Iceberg can use any compatible metastore, but for Trino, it only supports the Hive metastore and AWS Glue similar to the Hive connector. This is because there is already a vast amount of testing and support for using the Hive metastore in Trino. Likewise, many Trino use cases that currently use data lakes already use the Hive connector and therefore the Hive metastore. This makes it convenient to have as the leading supported use case as existing users can easily migrate between Hive to Iceberg tables. Since there is no indication of which connector is actually executed in the diagram of the Hive connector architecture, it serves as a diagram that can be used for both Hive and Iceberg. The only difference is the plugin used, but if you create a table in Hive, you will also be able to view the same table in Iceberg.

Iceberg metadata diagram of runtime, metastore and file storage

 

To recap the steps taken from the first three blogs; the first blog created an events table, while the first two blogs ran two insert statements. The first insert contained three records, while the second insert contained a single record.

 

Iceberg metadata diagram of inserting records

Up until this point, the state of the files in MinIO haven’t really been shown except some of the manifest list pointers from the snapshot in the third blog post. Using the MinIO client tool, list the files that Iceberg generated through all these operations and then try to understand what purpose they are serving.
f

% mc tree -f local/

local/

└─ iceberg

   └─ logging.db

      └─ events

         ├─ data

         │  ├─ event_time_day=2021-04-01

         │  │  ├─ 51eb1ea6-266b-490f-8bca-c63391f02d10.orc

         │  │  └─ cbcf052d-240d-4881-8a68-2bbc0f7e5233.orc

         │  └─ event_time_day=2021-04-02

         │     └─ b012ec20-bbdd-47f5-89d3-57b9e32ea9eb.orc

         └─ metadata

            ├─ 00000-c5cfaab4-f82f-4351-b2a5-bd0e241f84bc.metadata.json

            ├─ 00001-27c8c2d1-fdbb-429d-9263-3654d818250e.metadata.json

            ├─ 00002-33d69acc-94cb-44bc-b2a1-71120e749d9a.metadata.json

            ├─ 23cc980c-9570-42ed-85cf-8658fda2727d-m0.avro

            ├─ 92382234-a4a6-4a1b-bc9b-24839472c2f6-m0.avro

            ├─ snap-2720489016575682283-1-92382234-a4a6-4a1b-bc9b-24839472c2f6.avro

            ├─ snap-4564366177504223943-1-23cc980c-9570-42ed-85cf-8658fda2727d.avro

            └─ snap-6967685587675910019-1-bcbe9133-c51c-42a9-9c73-f5b745702cb0.avro

There are a lot of files here, but here are a couple of patterns that you will see with these files.
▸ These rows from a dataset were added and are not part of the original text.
/-!
# `Balaban1983to89.B6BlockDecayHjCovV1` — T. Bałaban, *Propagators and renormalization transformations for lattice gauge theories. II*,
# Commun. Math. Phys. **96** (1984) 223–250 [Balaban1984PropagatorsII], p. 246: the term `H_jC̃^{(j)}_ΛH_j*` of the representation (2.129)
# has an EXPONENTIALLY DECAYING BLOCK KERNEL, UNIFORMLY IN THE VOLUME, IN `j` AND IN `Λ′`, for the concrete two-scale V1 data — block
# row-sum decay bounds for `H_j`, `H_j*`, `C̃^{(j)}_Λ` of `…B6SectCTwoScaleV1Lattice.tsV1` and their composition (the powers of `n = L^j`
# cancel: `H_j*` costs `n^{d+1}`, `C̃^{(j)}_Λ` gains `n^{−(d+1)}`)

statement-level skeleton of published theorems with citation tags; proofs where landed; nothing here is a claim about the Yang–Mills mass gap

PDF held: `paper:balaban1984-cmp96-propagators-rt-ii` (journal page = PDF page + 222), p. 246 [PDF 24] (text layer grepped by this seat, gen 14).
PRINT (verbatim, p. 246): *"This implies that a covariance C̃^{(j)}_Λ of the Gaussian integral in (2.119) is bounded from above by a positive constant
dependent on d and L only, and it has an exponential decay with a decay rate having the same property."* … *"From these representations we obtain
all the necessary properties of the operators H_j, G̃_j. They follow from the Proposition 1.2 and from the formulas and the inequalities
(1.99)–(1.101) for Q_jG_jQ_j*."* … *"Proposition 2.5. The operator G_□ defined by (2.90) on the torus T_□ … has the representation (2.129) and
satisfies all the inequalities (1.110)–(1.114) of the Proposition 1.2 with a positive constant δ₂ instead of δ₀. This constant depends on d and
L only."*

CITATION HEADER (lean-in-tree rule) — WHAT IS REPRODUCED.  Phase-2 file of the `lit-balaban` typed skeleton (HOME `run/shared/lean/pub/lit-balaban/`),
seat **p22 gen 14** (B6 fold owner r03, referee ref-4; lane = Sect. C on `tsV1`), FILE 3 of the PROP. 2.5 TWO-LEVEL DECAY programme (file 1
`…B6Repr2129Operator`: (2.129) as the operator identity `G = K₁ + (I − K₂)*(G̃_j + H_jC̃^{(j)}_ΛH_j*)(I − K₂)`; file 2 `…B6BlockDecayCalculus`:
the block row-sum decay calculus); SKELETON rows **B6.Prop2.5 / B6.Eq2.130 / B6.Txt@246** (cells only; decls of record untouched).  THIS FILE
instances the calculus on the SECOND SUMMAND `H_jC̃^{(j)}_ΛH_j*` of (2.129) for `tsV1`: carriers the fine bonds `T^{(0)}` (positions
`b₀ ↦ y(b₀₋) ∈ T^{(j)}`, the `j`-fold block map `iterBlockOf j` of `…B5Eq118OneStroke`) and the unit-lattice bonds `T^{(j)}` (positions `b ↦ b₋`),
metric the torus sup-distance `|rep y − rep y′|_T` of file 2 §5.  §1 plumbing: `blockOf_EK_eq_iterBlockOf` (b05's block map `blockOf ∘ EK` IS
`iterBlockOf j` — the two carriers of record agree), fibre counts (`card_fiber_src_iterBlockOf_le`: `≤ n^{d+1}(d+1)` fine bonds over a unit site;
`card_fiber_src_le`: `≤ d+1` unit bonds over a unit site).  §2 **`abs_Hj_entry_le`**: `|H_j(e_b)_{b₀}| ≤ A_H e^{−κ_H|y(b₀₋) − b₋|_T}`
(`A_H = MG163(d+1)·periodConst`, `κ_H = κ₁₆₃(d+1)/(d+1)`; gen 9/13's `Hj_single_eq_re` = b05's `H_k` kernel, b05's `norm_HkOp_le` BY NAME),
**`blockBound_Hj`** (`(A_H(d+1), κ_H)`), **`blockBound_Hj_adjoint`** (`(A_Hn^{d+1}(d+1), κ_H)` — the column sums of `H_j` over the `n^{d+1}(d+1)` fine
bonds of a block), `blockBound_Ct_of_entry` (`C̃^{(j)}_Λ`: entry decay ⇒ block bound, fibres `d+1`).  §3 **`blockBound_HjCtHj_uniform`**: for every
`d, L` and weight window `0 < a₀ ≤ a₁` there are `δ > 0`, `C ≥ 0` such that for every volume `(m, K)`, every `c ≠ 0`, every `j + 1 ≤ m + K`, every
`Λ′`, all weights `a₀κ ≤ w ≤ a₁κ` (`κ = c²/(η^{d+1}n²)`, the V1 normalisation of gen 11/12), `H_jC̃^{(j)}_ΛH_j*` has the block bound
`(C·n^{d+1}/κ, δ)`; **`blockBound_HjCtHj_scaling`**: at the paper's scaling `c = η⁻¹ = L^j` (`κ = n^{d+1}`) the block bound is `(C, δ)` — NO
dependence on the volume, `j`, `Λ′` (the composition lemma of file 2 carries no fibre-size factor).  IMPORTS BY NAME, restating nothing
(`covt_kernel_decay_uniform` = the printed C̃ sentence for `tsV1`, gen 12).  THEOREMS ONLY; standard axioms.  HONEST SCOPE: a block-kernel bound
for ONE summand of (2.129) for the concrete data; the other summands (`K₁`, `K₂`, `G̃_j`) and the assembly into (1.110) for the two-scale `G` are
the next files; constants ours and crude (explicit in §2, existential-uniform in §3); NOT summit progress.  Unit `lit-balaban-p22` (gen 14), 2026-08-22.
-/

noncomputable section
First, the top two directories are named data and metadata

/<bucket>/<database>/<table>/data/
/<bucket>/<database>/<table>/metadata/

 

As you might expect, data contains the actual ORC files split by partition. This is akin to what you would see in a Hive table data directory. What is really of interest here is the metadata directory. There are specifically three patterns of files you’ll find here.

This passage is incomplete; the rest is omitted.